OpenScan3: Projects and Scans
tl;dr: In OpenScan3, we distinguish between Projects and Scans. A Project represents the object you want to digitize.
A Scan represents one concrete scanning strategy applied to that object, including its own settings and camera calibration.
The Problem
3D scanning never works with a single pass if you want to reconstruct an entire object.
Even with turntables, multi-axis rigs, or rotating camera arms, parts of an object inevitably remain occluded. A classic example is the underside of an object resting on the turntable. To capture it properly, you have to flip the object and scan it again.
But occlusion is not the only reason for multiple scans. Different areas of an object often benefit from different scanning strategies. Some regions have many fine details or holes and require many images from slightly varied angles. Other parts are comparatively simple and can be captured with fewer images.

Take the OpenScan Benchy[1] as an example: From the front, the miniature contains a lot of fine details: facial features, a sharp sword, and a pointy helmet. Capturing these areas benefits from many images taken at small angular steps. The back is rather simple in comparison. Fewer images are usually sufficient here, without negatively affecting reconstruction quality.
If you were capturing images manually, you would naturally adapt your approach to be as effective as possible. You would spend more time and take more photos where it matters, and less where it does not. Not only would the picture-taking be much faster, also the reconstruction time will decrease significantly.
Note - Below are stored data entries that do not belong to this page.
import Summits.QuantumAdvantage.QuantumAdvantage.Theorems.CylinderDialPieces

/-!
# CylinderDial, part 2/4: the EXACT SPLIT `PureCover3 ↔ KCover3 K ∧ KBridge3 K` (every class `K`) and the cylinder BRIDGE (support for item stmt-QuantumAdvantage-30910)

Land port of §4 of the node «CylinderDial» (cell decomp-qadv, lens-5, g13).
* `spreadLossK3_of_cylTameK3 K : CylTameK3 K → CylAlgSpread3 → SpreadLossK3 K` — cylinder tameness of class-`K` systems (victim-free)
  + algebraic spread relative to cylinders (one modulus) ⟹ foreign spread against class `K` (fibre summation over disjoint good
  cylinders; `budget`).
* `pureCover3_iff_kPieces K` (pure logic + tree `SteerDial.polyLoss3_of_algSpread3_item`); `pureCover3_iff_jPieces`; `jCover3_of_pieces`;
  `closes : PolyLoss3 → AlgCover3 → CylTameJ3 → CylCover3 → JBridge3 → AdviceFreeQNC0Three` (leaf BY NAME, rung currency only; via tree
  `spreadDial_closes₂`, `SteerDial.coverSplitGlue3`); `closes_naive` (the general law, 4 binders).
No `sorry`, no new axioms, no instances, no notation.
-/

set_option linter.style.longLine false
set_option linter.dupNamespace false

noncomputable section
open scoped Classical

namespace Summit.QuantumAdvantage.QuantumAdvantage.Theorems.CylinderDial

open Finset
open Literature.Computability.QuantumComplexity Literature.Computability.QuantumComplexity.RingHLF
open Literature.Computability.MetaComplexity
open Summit.QuantumAdvantage.AdviceFreeQNC0
open Summit.QuantumAdvantage.QuantumAdvantage.Theses

/-! ## §4  The bridge (PROVED): cylinder tameness + relative spread on cylinders ⟹ foreign spread -/

section Bridge

/-- bookkeeping: `1/n^(j+k+1)·2ⁿ ≤ (1/n^k − 1/n^(k+1))·(1/n^j·2ⁿ)` for `n ≥ 2`. -/
theorem budget (n j k : ℕ) (hn : (2 : ℝ) ≤ n) :
    1 / (n : ℝ) ^ (j + k + 1) * (2 : ℝ) ^ n ≤
      (1 / (n : ℝ) ^ k - 1 / (n : ℝ) ^ (k + 1)) * (1 / (n : ℝ) ^ j * (2 : ℝ) ^ n) := by
  have hn0 : (0 : ℝ) < n := by linarith
  have hsub : 1 / (n : ℝ) ^ k - 1 / (n : ℝ) ^ (k + 1) = ((n : ℝ) - 1) / (n : ℝ) ^ (k + 1) := by
    field_simp; ring
  rw [hsub]
  have hpos : (0 : ℝ) ≤ 1 / (n : ℝ) ^ j * (2 : ℝ) ^ n := by positivity
  calc 1 / (n : ℝ) ^ (j + k + 1) * (2 : ℝ) ^ n
      = 1 / (n : ℝ) ^ (k + 1) * (1 / (n : ℝ) ^ j * (2 : ℝ) ^ n) := by
        rw [show j + k + 1 = (k + 1) + j by ring, pow_add]; field_simp
    _ ≤ ((n : ℝ) - 1) / (n : ℝ) ^ (k + 1) * (1 / (n : ℝ) ^ j * (2 : ℝ) ^ n) := by
        apply mul_le_mul_of_nonneg_right _ hpos
        apply div_le_div_of_nonneg_right _ (by positivity)
        linarith

/-- ★ **THE BRIDGE.** `CylTame3 → CylAlgSpread3 → SpreadLoss3` (29064): fibre summation over the good cylinders.
On each good cylinder `C_a` the inner core `ψ_a` is a dense algebraic test RELATIVE TO `C_a`, so relative spread puts
`≥ #C_a/n^kA` losses inside `C_a ∩ {ψ_a = 1}`, of which at most `#C_a/n^(kA+1)` leak outside `E`; the good cylinders are
disjoint and cover `≥ 2ⁿ/n^j` inputs, whence `#(E ∩ Loss) ≥ 2ⁿ/n^(j+kA+1)`. -/
theorem spreadLossK3_of_cylTameK3 (K : SysClass) (hT : CylTameK3 K) (hS : CylAlgSpread3) : SpreadLossK3 K := by
  obtain ⟨ηA, hηA, kA, hkA⟩ := hS
  obtain ⟨η, hη, j, hj⟩ := hT ηA hηA (kA + 1)
  refine ⟨η, hη, j + kA + 1, fun c => ?_⟩
  obtain ⟨c', n₀, hn₀⟩ := hj (j + kA + 1) c
  obtain ⟨n₁, hn₁⟩ := hkA (max c c')
  refine ⟨max (max n₀ n₁) 2, fun n hn P hP m hm w Q hQ hK hdens => ?_⟩
  have hn0 : n₀ ≤ n := le_trans (le_trans (le_max_left _ _) (le_max_left _ _)) hn
  have hn1 : n₁ ≤ n := le_trans (le_trans (le_max_right _ _) (le_max_left _ _)) hn
  have h2 : 2 ≤ n := le_trans (le_max_right _ _) hn
  have h2r : (2 : ℝ) ≤ n := by exact_mod_cast h2
  have hlog : 0 < Nat.log 2 n := Nat.log_pos (by norm_num) h2
  have hdc : (Nat.log 2 n) ^ c ≤ (Nat.log 2 n) ^ (max c c') := Nat.pow_le_pow_right hlog (le_max_left _ _)
  have hdc' : (Nat.log 2 n) ^ c' ≤ (Nat.log 2 n) ^ (max c c') := Nat.pow_le_pow_right hlog (le_max_right _ _)
  have hP' : ∀ i, P i ∈ Smolensky.lowDeg (ZMod 3) n ((Nat.log 2 n) ^ (max c c')) :=
    fun i => Smolensky.lowDeg_mono hdc (hP i)
  obtain ⟨F, hF, A, hAcan, hAbig, hAgood⟩ := hn₀ n hn0 m hm w Q hQ hK hdens
  choose! ψ hψdeg hψdens hψleak using hAgood
  -- the sets we sum
  set E : (Fin n → Bool) → Prop := fun y => ∀ t, RingHLF.Rel (w t) (fun i => decide (Q t i y = 1)) with hE
  set L : (Fin n → Bool) → Prop := fun y => ¬ RingHLF.Rel y (fun i => decide (P i y = 1)) with hL
  set piece : (Fin n → Bool) → Finset (Fin n → Bool) := fun a => (cyl F a).filter fun y => E y ∧ L y with hpiece
  -- per-cylinder bound
  have hcyl : ∀ a ∈ A, (1 / (n : ℝ) ^ kA - 1 / (n : ℝ) ^ (kA + 1)) * ((cyl F a).card : ℝ) ≤ ((piece a).card : ℝ) := by
    intro a ha
    have hrel := hn₁ n hn1 P hP' F hF a (ψ a) (Smolensky.lowDeg_mono hdc' (hψdeg a ha)) (hψdens a ha)
    have hleak := hψleak a ha
    have hsplit : (((cyl F a).filter fun y => ψ a y = 1 ∧ L y).card : ℝ) ≤
        ((piece a).card : ℝ) + (((cyl F a).filter fun y => ψ a y = 1 ∧ ¬ E y).card : ℝ) := by
      have hsub : ((cyl F a).filter fun y => ψ a y = 1 ∧ L y) ⊆
          piece a ∪ ((cyl F a).filter fun y => ψ a y = 1 ∧ ¬ E y) := by
        intro y hy
        rw [Finset.mem_filter] at hy
        rw [Finset.mem_union, hpiece, Finset.mem_filter, Finset.mem_filter]
        by_cases hEy : E y
        · exact Or.inl ⟨hy.1, hEy, hy.2.2⟩
        · exact Or.inr ⟨hy.1, hy.2.1, hEy⟩
      exact_mod_cast (Finset.card_le_card hsub).trans (Finset.card_union_le _ _)
    have : (1 / (n : ℝ) ^ kA - 1 / (n : ℝ) ^ (kA + 1)) * ((cyl F a).card : ℝ) =
        1 / (n : ℝ) ^ kA * ((cyl F a).card : ℝ) - 1 / (n : ℝ) ^ (kA + 1) * ((cyl F a).card : ℝ) := by ring
    rw [this]
    linarith
  -- disjointness of the pieces and of the cylinders
  have hdisjC : (A : Set (Fin n → Bool)).PairwiseDisjoint (cyl F) := by
    intro a ha a' ha' hne
    exact disjoint_cyl (hAcan a ha) (hAcan a' ha') hne
  have hdisjP : (A : Set (Fin n → Bool)).PairwiseDisjoint piece := by
    intro a ha a' ha' hne
    exact Finset.disjoint_filter_filter (hdisjC ha ha' hne)
  have hcardC : ((A.biUnion (cyl F)).card : ℝ) = ∑ a ∈ A, ((cyl F a).card : ℝ) := by
    rw [Finset.card_biUnion hdisjC]; push_cast; rfl
  have hcardP : ((A.biUnion piece).card : ℝ) = ∑ a ∈ A, ((piece a).card : ℝ) := by
    rw [Finset.card_biUnion hdisjP]; push_cast; rfl
  have hsubP : A.biUnion piece ⊆ univ.filter fun y => E y ∧ L y := by
    intro y hy
    rw [Finset.mem_biUnion] at hy
    obtain ⟨a, _, hya⟩ := hy
    rw [hpiece, Finset.mem_filter] at hya
    rw [Finset.mem_filter]
    exact ⟨Finset.mem_univ _, hya.2⟩
  have hnonneg : (0 : ℝ) ≤ 1 / (n : ℝ) ^ kA - 1 / (n : ℝ) ^ (kA + 1) := by
    have hn0 : (0 : ℝ) < n := by linarith
    rw [show 1 / (n : ℝ) ^ kA - 1 / (n : ℝ) ^ (kA + 1) = ((n : ℝ) - 1) / (n : ℝ) ^ (kA + 1) by field_simp; ring]
    apply div_nonneg _ (by positivity); linarith
  calc 1 / (n : ℝ) ^ (j + kA + 1) * (2 : ℝ) ^ n
      ≤ (1 / (n : ℝ) ^ kA - 1 / (n : ℝ) ^ (kA + 1)) * (1 / (n : ℝ) ^ j * (2 : ℝ) ^ n) := budget n j kA h2r
    _ ≤ (1 / (n : ℝ) ^ kA - 1 / (n : ℝ) ^ (kA + 1)) * ((A.biUnion (cyl F)).card : ℝ) :=
        mul_le_mul_of_nonneg_left hAbig hnonneg
    _ = ∑ a ∈ A, (1 / (n : ℝ) ^ kA - 1 / (n : ℝ) ^ (kA + 1)) * ((cyl F a).card : ℝ) := by
        rw [hcardC, Finset.mul_sum]
    _ ≤ ∑ a ∈ A, ((piece a).card : ℝ) := Finset.sum_le_sum hcyl
    _ = ((A.biUnion piece).card : ℝ) := hcardP.symm
    _ ≤ ((univ.filter fun y => E y ∧ L y).card : ℝ) := by exact_mod_cast Finset.card_le_card hsubP

/-- the general law specialises to every class. -/
theorem cylTameK3_of_cylTame3 (K : SysClass) (h : CylTame3) : CylTameK3 K := by
  intro η' hη' i
  obtain ⟨η, hη, j, hj⟩ := h η' hη' i
  refine ⟨η, hη, j, fun k c => ?_⟩
  obtain ⟨c', n₀, h0⟩ := hj k c
  exact ⟨c', n₀, fun n hn m hm w Q hQ _ hd => h0 n hn m hm w Q hQ hd⟩

/-- class-relative tameness is antitone in the class. -/
theorem cylTameK3_mono {K K' : SysClass} (hKK' : ∀ c n m w Q, K' c n m w Q → K c n m w Q) (h : CylTameK3 K) :
    CylTameK3 K' := by
  intro η' hη' i
  obtain ⟨η, hη, j, hj⟩ := h η' hη' i
  refine ⟨η, hη, j, fun k c => ?_⟩
  obtain ⟨c', n₀, h0⟩ := hj k c
  exact ⟨c', n₀, fun n hn m hm w Q hQ hK hd => h0 n hn m hm w Q hQ (hKK' _ _ _ _ _ hK) hd⟩

/-- `SpreadLoss3` is `SpreadLossK3` of the class of all systems … -/
theorem spreadLoss3_of_spreadLossK3_all (h : SpreadLossK3 AllSys) : SpreadDial.SpreadLoss3 := by
  obtain ⟨η, hη, k, hk⟩ := h
  refine ⟨η, hη, k, fun c => ?_⟩
  obtain ⟨n₀, h0⟩ := hk c
  exact ⟨n₀, fun n hn P hP m hm w Q hQ hd => h0 n hn P hP m hm w Q hQ trivial hd⟩

/-- … and restricts to every class. -/
theorem spreadLossK3_of_spreadLoss3 (K : SysClass) (h : SpreadDial.SpreadLoss3) : SpreadLossK3 K := by
  obtain ⟨η, hη, k, hk⟩ := h
  refine ⟨η, hη, k, fun c => ?_⟩
  obtain ⟨n₀, h0⟩ := hk c
  exact ⟨n₀, fun n hn P hP m hm w Q hQ _ hd => h0 n hn P hP m hm w Q hQ hd⟩

/-- ★ the bridge for ALL systems (the g13 draft's form): `CylTame3 → CylAlgSpread3 → SpreadLoss3`. -/
theorem spreadLoss3_of_cylTame3 (hT : CylTame3) (hS : CylAlgSpread3) : SpreadDial.SpreadLoss3 :=
  spreadLoss3_of_spreadLossK3_all (spreadLossK3_of_cylTameK3 AllSys (cylTameK3_of_cylTame3 AllSys hT) hS)

/-- ★ COVER(K) from class-`K` tameness and relative spread on cylinders. -/
theorem kCover3_of_pieces (K : SysClass) (hT : CylTameK3 K) (hC : CylCover3) : KCover3 K :=
  fun hP hA => spreadLossK3_of_cylTameK3 K hT (hC hP hA)

/-- ★ **EXACT SPLIT** (pure logic + tree `SteerDial.polyLoss3_of_algSpread3_item`): for EVERY class `K`,
`30910 PureCover3 ⟺ COVER(K) ∧ BRIDGE(K)`. -/
theorem pureCover3_iff_kPieces (K : SysClass) : SpreadDial.PureCover3 ↔ KCover3 K ∧ KBridge3 K :=
  ⟨fun h => ⟨fun hP hA => spreadLossK3_of_spreadLoss3 K (h hP hA),
    fun _ hA => h (Theorems.SteerDial.polyLoss3_of_algSpread3_item hA) hA⟩,
   fun ⟨hC, hB⟩ hP hA => hB (hC hP hA) hA⟩

/-- CylinderDialSplit helper `jCover3_of_pureCover3` (decomp-qadv land package; see the module docstring). -/
theorem jCover3_of_pureCover3 (h : SpreadDial.PureCover3) : JCover3 := ((pureCover3_iff_kPieces Junta).mp h).1
/-- CylinderDialSplit helper `jBridge3_of_pureCover3` (decomp-qadv land package; see the module docstring). -/
theorem jBridge3_of_pureCover3 (h : SpreadDial.PureCover3) : JBridge3 := ((pureCover3_iff_kPieces Junta).mp h).2
/-- CylinderDialSplit helper `spreadLossJ3_of_spreadLoss3` (decomp-qadv land package; see the module docstring). -/
theorem spreadLossJ3_of_spreadLoss3 (h : SpreadDial.SpreadLoss3) : SpreadLossJ3 := spreadLossK3_of_spreadLoss3 Junta h
/-- CylinderDialSplit helper `cylTameJ3_of_cylTame3` (decomp-qadv land package; see the module docstring). -/
theorem cylTameJ3_of_cylTame3 (h : CylTame3) : CylTameJ3 := cylTameK3_of_cylTame3 Junta h

/-- ★ the junta split is exact: `30910 ⟺ JCover3 ∧ JBridge3`. -/
theorem pureCover3_iff_jPieces : SpreadDial.PureCover3 ↔ JCover3 ∧ JBridge3 := pureCover3_iff_kPieces Junta

/-- ★ COVER(junta) from the node's pieces R = `CylTameJ3` and C = `CylCover3`. -/
theorem jCover3_of_pieces (hT : CylTameJ3) (hC : CylCover3) : JCover3 := kCover3_of_pieces Junta hT hC

/-- ★ **THE NODE'S GLUE**: R, C and the residual bridge B give 30910 `PureCover3`. -/
theorem pureCover3_of_pieces (hT : CylTameJ3) (hC : CylCover3) (hB : JBridge3) : SpreadDial.PureCover3 :=
  pureCover3_iff_jPieces.mpr ⟨jCover3_of_pieces hT hC, hB⟩

/-- … hence 29065 `CoverLift3` from 30909 `AlgCover3` and the pieces (tree glue `SteerDial.coverSplitGlue3`). -/
theorem coverLift3_of_pieces (hA : SpreadDial.AlgCover3) (hT : CylTameJ3) (hC : CylCover3) (hB : JBridge3) :
    SpreadDial.CoverLift3 :=
  Theorems.SteerDial.coverSplitGlue3 hA (pureCover3_of_pieces hT hC hB)

/-- ★ **`closes`** — the leaf BY NAME from the node's pieces: `PolyLoss3 (26123) → AlgCover3 (30909) → CylTameJ3 →
CylCover3 → JBridge3 → AdviceFreeQNC0Three` (tree `Theorems.spreadDial_closes₂` discharges the two PROVED bridges of
SpreadDial; every binder is consumed). -/
theorem closes (hP : SpreadDial.PolyLoss3) (hA : SpreadDial.AlgCover3) (hT : CylTameJ3) (hC : CylCover3)
    (hB : JBridge3) : AdviceFreeQNC0Three :=
  Theorems.spreadDial_closes₂ hP (coverLift3_of_pieces hA hT hC hB)

/-- the same through the route's own deciding theorem `SpreadDial.closes` (bridges 29066, 26125 by their landed proofs). -/
theorem closes_tree (hP : SpreadDial.PolyLoss3) (hA : SpreadDial.AlgCover3) (hT : CylTameJ3) (hC : CylCover3)
    (hB : JBridge3) : AdviceFreeQNC0Three :=
  SpreadDial.closes hP (coverLift3_of_pieces hA hT hC hB) Theorems.spreadDial_spreadBridge3
    Theorems.spreadDial_multiRingBridge3

/-- the NAIVE closing (the general law `CylTame3`, no bridge binder) — kept for the record; `CylTame3` is conjecturally
FALSE (§7), so this is NOT the node's deciding theorem. -/
theorem closes_naive (hP : SpreadDial.PolyLoss3) (hA : SpreadDial.AlgCover3) (hT : CylTame3) (hC : CylCover3) :
    AdviceFreeQNC0Three :=
  Theorems.spreadDial_closes₂ hP (Theorems.SteerDial.coverSplitGlue3 hA fun hP' hA' => spreadLoss3_of_cylTame3 hT (hC hP' hA'))

/-- T* (26122 `MultiRingHard3`) from the pieces. -/
theorem multiRingHard3_of_pieces (hP : SpreadDial.PolyLoss3) (hA : SpreadDial.AlgCover3) (hT : CylTameJ3)
    (hC : CylCover3) (hB : JBridge3) : SpreadDial.MultiRingHard3 :=
  Theorems.spreadDial_spreadBridge3 (coverLift3_of_pieces hA hT hC hB hP)


end Bridge


end Summit.QuantumAdvantage.QuantumAdvantage.Theorems.CylinderDial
The same idea applies to semi-automated systems like OpenScan. When you then want to use advanced techniques like focus or exposure stacking (or bracketing) it becomes clear that in practice, scanning a single object usually means:
- different camera settings or calibration
- adapted photo density
- multiple capture passes with the flipped object
So, scanning an object usually means having more than one scan routine ideally using different scan settings and camera calibrations.
The Solution: Projects and Scans
OpenScan3 embraces this reality by introducing a simple but flexible concept.
Think of a Project as everything related to one physical object.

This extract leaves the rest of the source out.